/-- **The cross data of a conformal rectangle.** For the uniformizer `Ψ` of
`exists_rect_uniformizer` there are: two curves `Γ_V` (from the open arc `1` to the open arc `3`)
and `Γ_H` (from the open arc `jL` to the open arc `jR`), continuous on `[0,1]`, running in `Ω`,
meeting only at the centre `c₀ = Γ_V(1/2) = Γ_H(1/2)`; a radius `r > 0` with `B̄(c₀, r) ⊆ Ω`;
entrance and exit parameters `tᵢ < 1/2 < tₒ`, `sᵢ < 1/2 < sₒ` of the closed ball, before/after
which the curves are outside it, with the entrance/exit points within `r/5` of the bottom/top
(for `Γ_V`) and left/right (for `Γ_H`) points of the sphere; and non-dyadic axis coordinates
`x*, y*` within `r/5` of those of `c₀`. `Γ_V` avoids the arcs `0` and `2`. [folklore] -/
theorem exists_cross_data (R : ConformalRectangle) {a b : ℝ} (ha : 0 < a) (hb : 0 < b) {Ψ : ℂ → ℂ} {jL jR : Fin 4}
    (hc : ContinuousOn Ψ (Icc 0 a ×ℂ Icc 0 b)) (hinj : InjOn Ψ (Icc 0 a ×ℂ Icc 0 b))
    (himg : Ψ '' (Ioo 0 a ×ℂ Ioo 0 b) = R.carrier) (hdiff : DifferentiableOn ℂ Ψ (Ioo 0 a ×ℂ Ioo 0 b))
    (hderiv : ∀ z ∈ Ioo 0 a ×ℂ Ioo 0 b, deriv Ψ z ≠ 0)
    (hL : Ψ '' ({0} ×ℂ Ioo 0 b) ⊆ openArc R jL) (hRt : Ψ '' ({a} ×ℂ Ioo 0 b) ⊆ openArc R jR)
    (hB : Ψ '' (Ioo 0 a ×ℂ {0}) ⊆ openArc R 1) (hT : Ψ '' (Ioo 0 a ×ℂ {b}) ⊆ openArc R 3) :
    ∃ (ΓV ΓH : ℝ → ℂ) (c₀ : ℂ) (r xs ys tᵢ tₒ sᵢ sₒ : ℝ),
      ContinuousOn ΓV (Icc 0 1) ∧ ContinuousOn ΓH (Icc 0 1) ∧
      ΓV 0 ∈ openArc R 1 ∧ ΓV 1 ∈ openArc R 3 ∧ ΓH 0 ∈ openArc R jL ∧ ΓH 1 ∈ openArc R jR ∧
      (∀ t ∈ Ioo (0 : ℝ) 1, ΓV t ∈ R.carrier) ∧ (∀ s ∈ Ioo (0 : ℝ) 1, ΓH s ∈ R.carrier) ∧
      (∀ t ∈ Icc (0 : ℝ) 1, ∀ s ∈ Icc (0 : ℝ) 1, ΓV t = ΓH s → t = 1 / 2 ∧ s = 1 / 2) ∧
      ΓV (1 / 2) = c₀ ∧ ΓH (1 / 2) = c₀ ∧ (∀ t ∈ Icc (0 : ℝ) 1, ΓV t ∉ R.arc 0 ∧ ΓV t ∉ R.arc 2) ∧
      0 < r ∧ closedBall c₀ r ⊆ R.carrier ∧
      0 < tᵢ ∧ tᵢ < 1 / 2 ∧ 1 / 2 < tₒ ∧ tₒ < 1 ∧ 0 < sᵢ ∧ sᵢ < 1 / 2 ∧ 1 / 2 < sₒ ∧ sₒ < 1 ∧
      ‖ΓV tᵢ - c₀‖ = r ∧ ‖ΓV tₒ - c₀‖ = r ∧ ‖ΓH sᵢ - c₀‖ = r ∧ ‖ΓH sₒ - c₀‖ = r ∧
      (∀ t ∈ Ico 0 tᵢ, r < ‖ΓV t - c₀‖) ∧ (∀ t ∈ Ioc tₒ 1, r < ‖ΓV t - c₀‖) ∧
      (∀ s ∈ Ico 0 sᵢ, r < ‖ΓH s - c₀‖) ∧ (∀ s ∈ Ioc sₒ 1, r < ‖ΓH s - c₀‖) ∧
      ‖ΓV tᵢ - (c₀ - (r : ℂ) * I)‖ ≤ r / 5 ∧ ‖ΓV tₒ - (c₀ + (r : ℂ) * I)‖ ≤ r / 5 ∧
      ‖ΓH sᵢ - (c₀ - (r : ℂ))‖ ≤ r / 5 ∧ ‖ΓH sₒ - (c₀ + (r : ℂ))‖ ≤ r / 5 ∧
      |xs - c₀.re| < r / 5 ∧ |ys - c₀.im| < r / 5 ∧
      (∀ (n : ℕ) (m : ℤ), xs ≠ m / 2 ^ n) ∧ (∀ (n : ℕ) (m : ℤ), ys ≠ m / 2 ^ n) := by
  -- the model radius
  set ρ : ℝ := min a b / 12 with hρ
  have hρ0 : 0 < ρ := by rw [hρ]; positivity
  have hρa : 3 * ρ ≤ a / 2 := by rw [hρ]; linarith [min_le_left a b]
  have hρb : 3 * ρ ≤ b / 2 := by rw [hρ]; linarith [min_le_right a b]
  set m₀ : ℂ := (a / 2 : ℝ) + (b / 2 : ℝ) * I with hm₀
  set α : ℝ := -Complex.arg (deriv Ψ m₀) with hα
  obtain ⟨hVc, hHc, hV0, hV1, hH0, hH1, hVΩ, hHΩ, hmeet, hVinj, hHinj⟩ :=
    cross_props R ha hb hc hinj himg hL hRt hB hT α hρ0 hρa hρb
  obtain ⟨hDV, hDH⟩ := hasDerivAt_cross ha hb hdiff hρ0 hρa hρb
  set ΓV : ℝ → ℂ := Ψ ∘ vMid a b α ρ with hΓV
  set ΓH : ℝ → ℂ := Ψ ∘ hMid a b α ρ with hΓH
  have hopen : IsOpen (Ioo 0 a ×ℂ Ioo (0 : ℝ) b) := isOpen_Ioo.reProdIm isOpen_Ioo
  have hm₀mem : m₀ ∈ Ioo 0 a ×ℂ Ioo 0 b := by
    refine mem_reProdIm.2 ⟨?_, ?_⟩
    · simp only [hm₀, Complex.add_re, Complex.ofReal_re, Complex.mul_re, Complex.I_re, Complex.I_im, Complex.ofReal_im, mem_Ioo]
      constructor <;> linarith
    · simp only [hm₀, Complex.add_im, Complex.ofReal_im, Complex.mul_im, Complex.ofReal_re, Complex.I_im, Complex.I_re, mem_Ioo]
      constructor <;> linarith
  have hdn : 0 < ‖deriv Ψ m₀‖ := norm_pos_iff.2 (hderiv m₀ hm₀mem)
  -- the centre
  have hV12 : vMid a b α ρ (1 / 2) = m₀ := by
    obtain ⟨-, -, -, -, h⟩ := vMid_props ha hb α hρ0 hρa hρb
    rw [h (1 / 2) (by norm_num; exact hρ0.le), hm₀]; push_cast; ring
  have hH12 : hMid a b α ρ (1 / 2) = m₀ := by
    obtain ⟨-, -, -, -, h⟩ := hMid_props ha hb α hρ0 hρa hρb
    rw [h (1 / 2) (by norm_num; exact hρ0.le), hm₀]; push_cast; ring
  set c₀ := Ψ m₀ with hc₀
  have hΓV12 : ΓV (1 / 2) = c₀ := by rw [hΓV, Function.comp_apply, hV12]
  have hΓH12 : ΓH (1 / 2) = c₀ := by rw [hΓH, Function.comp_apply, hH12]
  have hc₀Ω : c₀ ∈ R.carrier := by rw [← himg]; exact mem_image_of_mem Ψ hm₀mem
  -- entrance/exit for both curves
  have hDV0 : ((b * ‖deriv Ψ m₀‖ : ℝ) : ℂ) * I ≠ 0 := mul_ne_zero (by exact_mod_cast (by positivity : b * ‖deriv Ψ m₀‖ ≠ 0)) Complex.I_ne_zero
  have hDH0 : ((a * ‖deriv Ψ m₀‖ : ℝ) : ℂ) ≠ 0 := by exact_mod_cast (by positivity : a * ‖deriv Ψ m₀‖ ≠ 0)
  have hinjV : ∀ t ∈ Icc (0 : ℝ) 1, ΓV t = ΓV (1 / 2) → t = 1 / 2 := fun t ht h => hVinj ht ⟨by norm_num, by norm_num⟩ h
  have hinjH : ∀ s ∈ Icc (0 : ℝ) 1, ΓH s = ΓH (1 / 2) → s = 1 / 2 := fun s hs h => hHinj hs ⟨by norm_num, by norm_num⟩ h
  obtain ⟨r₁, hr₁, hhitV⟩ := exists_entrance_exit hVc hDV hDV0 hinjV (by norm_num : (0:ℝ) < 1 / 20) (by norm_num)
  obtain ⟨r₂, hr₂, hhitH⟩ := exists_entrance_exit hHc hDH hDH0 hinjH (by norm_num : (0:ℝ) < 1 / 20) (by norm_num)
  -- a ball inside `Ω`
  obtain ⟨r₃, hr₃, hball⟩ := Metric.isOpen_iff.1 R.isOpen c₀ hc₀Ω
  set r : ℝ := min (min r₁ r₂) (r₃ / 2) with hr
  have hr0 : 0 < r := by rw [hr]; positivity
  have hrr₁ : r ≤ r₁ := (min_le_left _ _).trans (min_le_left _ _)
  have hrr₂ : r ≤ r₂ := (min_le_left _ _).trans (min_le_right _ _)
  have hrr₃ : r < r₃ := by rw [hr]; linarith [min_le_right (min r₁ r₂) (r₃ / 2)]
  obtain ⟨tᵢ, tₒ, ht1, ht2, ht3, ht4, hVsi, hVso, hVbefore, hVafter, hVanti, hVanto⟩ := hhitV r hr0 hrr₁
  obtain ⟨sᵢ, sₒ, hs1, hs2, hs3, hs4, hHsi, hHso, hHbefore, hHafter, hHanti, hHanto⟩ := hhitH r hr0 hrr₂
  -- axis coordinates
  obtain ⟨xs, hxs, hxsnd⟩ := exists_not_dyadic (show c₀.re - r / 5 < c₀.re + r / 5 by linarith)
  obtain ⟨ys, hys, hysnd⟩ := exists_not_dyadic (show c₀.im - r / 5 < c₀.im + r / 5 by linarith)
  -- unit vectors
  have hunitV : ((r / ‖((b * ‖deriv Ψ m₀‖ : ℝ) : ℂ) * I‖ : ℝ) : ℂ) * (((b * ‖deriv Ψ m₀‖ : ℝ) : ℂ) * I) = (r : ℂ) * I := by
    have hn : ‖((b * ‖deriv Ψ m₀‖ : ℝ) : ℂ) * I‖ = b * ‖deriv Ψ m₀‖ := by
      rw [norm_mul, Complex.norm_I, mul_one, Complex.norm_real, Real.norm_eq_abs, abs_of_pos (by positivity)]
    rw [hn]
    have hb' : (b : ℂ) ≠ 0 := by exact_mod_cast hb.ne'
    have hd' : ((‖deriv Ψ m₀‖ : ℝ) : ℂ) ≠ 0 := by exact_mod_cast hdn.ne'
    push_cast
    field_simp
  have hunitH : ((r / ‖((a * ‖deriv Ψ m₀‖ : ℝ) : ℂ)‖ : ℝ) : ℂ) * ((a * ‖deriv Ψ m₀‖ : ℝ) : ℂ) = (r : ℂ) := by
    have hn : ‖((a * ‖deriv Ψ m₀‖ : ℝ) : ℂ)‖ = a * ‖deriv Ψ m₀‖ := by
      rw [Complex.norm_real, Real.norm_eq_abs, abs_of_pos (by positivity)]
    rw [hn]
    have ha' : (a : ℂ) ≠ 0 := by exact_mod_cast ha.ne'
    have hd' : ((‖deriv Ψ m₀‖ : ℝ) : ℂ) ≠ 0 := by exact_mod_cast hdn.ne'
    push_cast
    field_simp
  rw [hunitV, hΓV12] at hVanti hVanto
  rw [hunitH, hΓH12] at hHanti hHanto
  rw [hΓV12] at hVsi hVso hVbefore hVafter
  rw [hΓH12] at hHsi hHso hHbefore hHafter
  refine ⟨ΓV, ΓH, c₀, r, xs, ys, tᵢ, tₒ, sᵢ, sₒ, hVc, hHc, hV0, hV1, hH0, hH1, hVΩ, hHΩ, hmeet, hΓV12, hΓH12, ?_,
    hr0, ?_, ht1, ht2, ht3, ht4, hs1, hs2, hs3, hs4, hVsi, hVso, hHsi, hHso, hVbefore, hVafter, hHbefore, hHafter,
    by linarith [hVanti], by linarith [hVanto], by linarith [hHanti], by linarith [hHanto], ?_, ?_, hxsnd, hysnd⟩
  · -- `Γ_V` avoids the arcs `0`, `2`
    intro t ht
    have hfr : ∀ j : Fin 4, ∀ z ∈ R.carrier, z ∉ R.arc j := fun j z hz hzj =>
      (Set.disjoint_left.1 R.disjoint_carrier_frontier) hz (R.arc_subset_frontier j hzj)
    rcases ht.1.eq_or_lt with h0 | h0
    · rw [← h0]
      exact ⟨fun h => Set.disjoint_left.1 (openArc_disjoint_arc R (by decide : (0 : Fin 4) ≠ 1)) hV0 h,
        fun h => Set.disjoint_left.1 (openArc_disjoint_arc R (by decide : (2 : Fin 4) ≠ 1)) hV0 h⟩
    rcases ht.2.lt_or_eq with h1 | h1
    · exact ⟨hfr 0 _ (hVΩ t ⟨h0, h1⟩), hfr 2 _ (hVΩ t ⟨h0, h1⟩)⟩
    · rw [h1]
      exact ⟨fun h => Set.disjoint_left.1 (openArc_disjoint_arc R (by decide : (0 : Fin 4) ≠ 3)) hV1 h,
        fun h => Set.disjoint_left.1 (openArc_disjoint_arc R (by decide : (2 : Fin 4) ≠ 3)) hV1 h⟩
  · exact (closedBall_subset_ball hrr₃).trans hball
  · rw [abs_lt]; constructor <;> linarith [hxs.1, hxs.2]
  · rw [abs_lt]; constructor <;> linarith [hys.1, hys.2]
=====
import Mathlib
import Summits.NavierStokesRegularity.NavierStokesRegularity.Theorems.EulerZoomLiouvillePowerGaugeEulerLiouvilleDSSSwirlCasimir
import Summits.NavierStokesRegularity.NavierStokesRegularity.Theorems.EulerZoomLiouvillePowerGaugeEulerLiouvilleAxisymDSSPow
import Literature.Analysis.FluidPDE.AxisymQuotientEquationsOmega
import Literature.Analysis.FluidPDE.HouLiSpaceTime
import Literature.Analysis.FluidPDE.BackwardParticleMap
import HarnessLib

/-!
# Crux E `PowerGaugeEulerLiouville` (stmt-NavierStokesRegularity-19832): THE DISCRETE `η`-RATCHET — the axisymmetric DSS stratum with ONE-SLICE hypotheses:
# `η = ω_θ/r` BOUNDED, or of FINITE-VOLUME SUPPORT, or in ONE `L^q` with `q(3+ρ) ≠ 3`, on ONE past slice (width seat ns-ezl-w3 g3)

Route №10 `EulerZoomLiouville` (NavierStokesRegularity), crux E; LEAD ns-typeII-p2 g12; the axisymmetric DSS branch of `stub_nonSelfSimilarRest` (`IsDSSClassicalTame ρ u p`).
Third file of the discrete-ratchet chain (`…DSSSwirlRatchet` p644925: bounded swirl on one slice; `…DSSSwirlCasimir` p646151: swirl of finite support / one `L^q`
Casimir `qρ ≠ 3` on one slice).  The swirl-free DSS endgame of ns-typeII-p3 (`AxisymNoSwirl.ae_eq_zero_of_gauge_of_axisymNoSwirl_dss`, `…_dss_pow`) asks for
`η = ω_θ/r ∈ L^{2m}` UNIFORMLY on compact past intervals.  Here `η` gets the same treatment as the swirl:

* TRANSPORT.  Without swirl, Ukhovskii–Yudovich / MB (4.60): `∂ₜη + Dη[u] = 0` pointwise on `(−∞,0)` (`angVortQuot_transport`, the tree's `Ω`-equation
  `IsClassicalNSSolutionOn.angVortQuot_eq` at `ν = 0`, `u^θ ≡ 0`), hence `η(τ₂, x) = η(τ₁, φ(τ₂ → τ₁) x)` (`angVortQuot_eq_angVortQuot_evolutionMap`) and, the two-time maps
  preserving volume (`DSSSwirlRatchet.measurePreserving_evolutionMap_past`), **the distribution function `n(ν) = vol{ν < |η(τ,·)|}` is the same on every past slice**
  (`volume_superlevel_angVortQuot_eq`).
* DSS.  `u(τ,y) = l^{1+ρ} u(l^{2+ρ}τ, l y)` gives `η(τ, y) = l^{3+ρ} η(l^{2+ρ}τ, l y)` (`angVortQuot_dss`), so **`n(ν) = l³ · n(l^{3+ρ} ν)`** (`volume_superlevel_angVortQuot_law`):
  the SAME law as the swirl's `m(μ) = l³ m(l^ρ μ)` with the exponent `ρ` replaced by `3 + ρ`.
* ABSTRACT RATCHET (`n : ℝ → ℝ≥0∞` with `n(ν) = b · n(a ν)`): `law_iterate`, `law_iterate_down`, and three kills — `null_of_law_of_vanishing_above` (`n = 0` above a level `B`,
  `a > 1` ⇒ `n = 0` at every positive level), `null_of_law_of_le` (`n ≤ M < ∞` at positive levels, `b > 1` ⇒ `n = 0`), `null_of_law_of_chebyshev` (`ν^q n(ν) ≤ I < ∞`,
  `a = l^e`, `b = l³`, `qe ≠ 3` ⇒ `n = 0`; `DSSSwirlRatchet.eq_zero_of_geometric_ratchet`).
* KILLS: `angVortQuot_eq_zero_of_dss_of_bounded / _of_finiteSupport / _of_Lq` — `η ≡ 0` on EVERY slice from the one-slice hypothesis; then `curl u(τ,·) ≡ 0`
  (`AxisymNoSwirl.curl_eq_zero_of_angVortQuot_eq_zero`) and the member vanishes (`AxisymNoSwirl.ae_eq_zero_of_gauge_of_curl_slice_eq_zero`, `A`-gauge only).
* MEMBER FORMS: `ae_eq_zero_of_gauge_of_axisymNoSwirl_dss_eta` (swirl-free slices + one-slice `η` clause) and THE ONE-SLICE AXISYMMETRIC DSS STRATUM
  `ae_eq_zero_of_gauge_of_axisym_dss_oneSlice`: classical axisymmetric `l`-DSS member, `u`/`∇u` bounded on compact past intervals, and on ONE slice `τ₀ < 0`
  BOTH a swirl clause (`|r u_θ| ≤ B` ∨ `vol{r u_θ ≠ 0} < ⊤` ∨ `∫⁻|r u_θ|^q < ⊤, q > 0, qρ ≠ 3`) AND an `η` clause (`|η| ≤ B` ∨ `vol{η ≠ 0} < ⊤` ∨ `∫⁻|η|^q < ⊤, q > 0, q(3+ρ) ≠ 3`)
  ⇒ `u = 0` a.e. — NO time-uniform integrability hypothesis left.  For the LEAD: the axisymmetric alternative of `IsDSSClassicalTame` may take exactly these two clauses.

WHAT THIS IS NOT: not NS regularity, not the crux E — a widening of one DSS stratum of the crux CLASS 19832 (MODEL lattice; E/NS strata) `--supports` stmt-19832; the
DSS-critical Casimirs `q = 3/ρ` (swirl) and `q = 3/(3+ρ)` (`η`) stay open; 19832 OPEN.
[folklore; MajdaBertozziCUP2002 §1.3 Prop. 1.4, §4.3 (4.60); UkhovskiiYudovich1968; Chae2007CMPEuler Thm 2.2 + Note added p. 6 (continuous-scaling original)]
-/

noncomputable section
=====
▸ **Task directions**:
Please give an exact copy of the lines above, beginning with the line containing "cross data of" and running through the line containing "non-dyadic axis coordinates", and of no other lines.

▸ **Solved problem**:
/-- **The cross data of a conformal rectangle.** For the uniformizer `Ψ` of
`exists_rect_uniformizer` there are: two curves `Γ_V` (from the open arc `1` to the open arc `3`)
and `Γ_H` (from the open arc `jL` to the open arc `jR`), continuous on `[0,1]`, running in `Ω`,
meeting only at the centre `c₀ = Γ_V(1/2) = Γ_H(1/2)`; a radius `r > 0` with `B̄(c₀, r) ⊆ Ω`;
entrance and exit parameters `tᵢ < 1/2 < tₒ`, `sᵢ < 1/2 < sₒ` of the closed ball, before/after
which the curves are outside it, with the entrance/exit points within `r/5` of the bottom/top
(for `Γ_V`) and left/right (for `Γ_H`) points of the sphere; and non-dyadic axis coordinates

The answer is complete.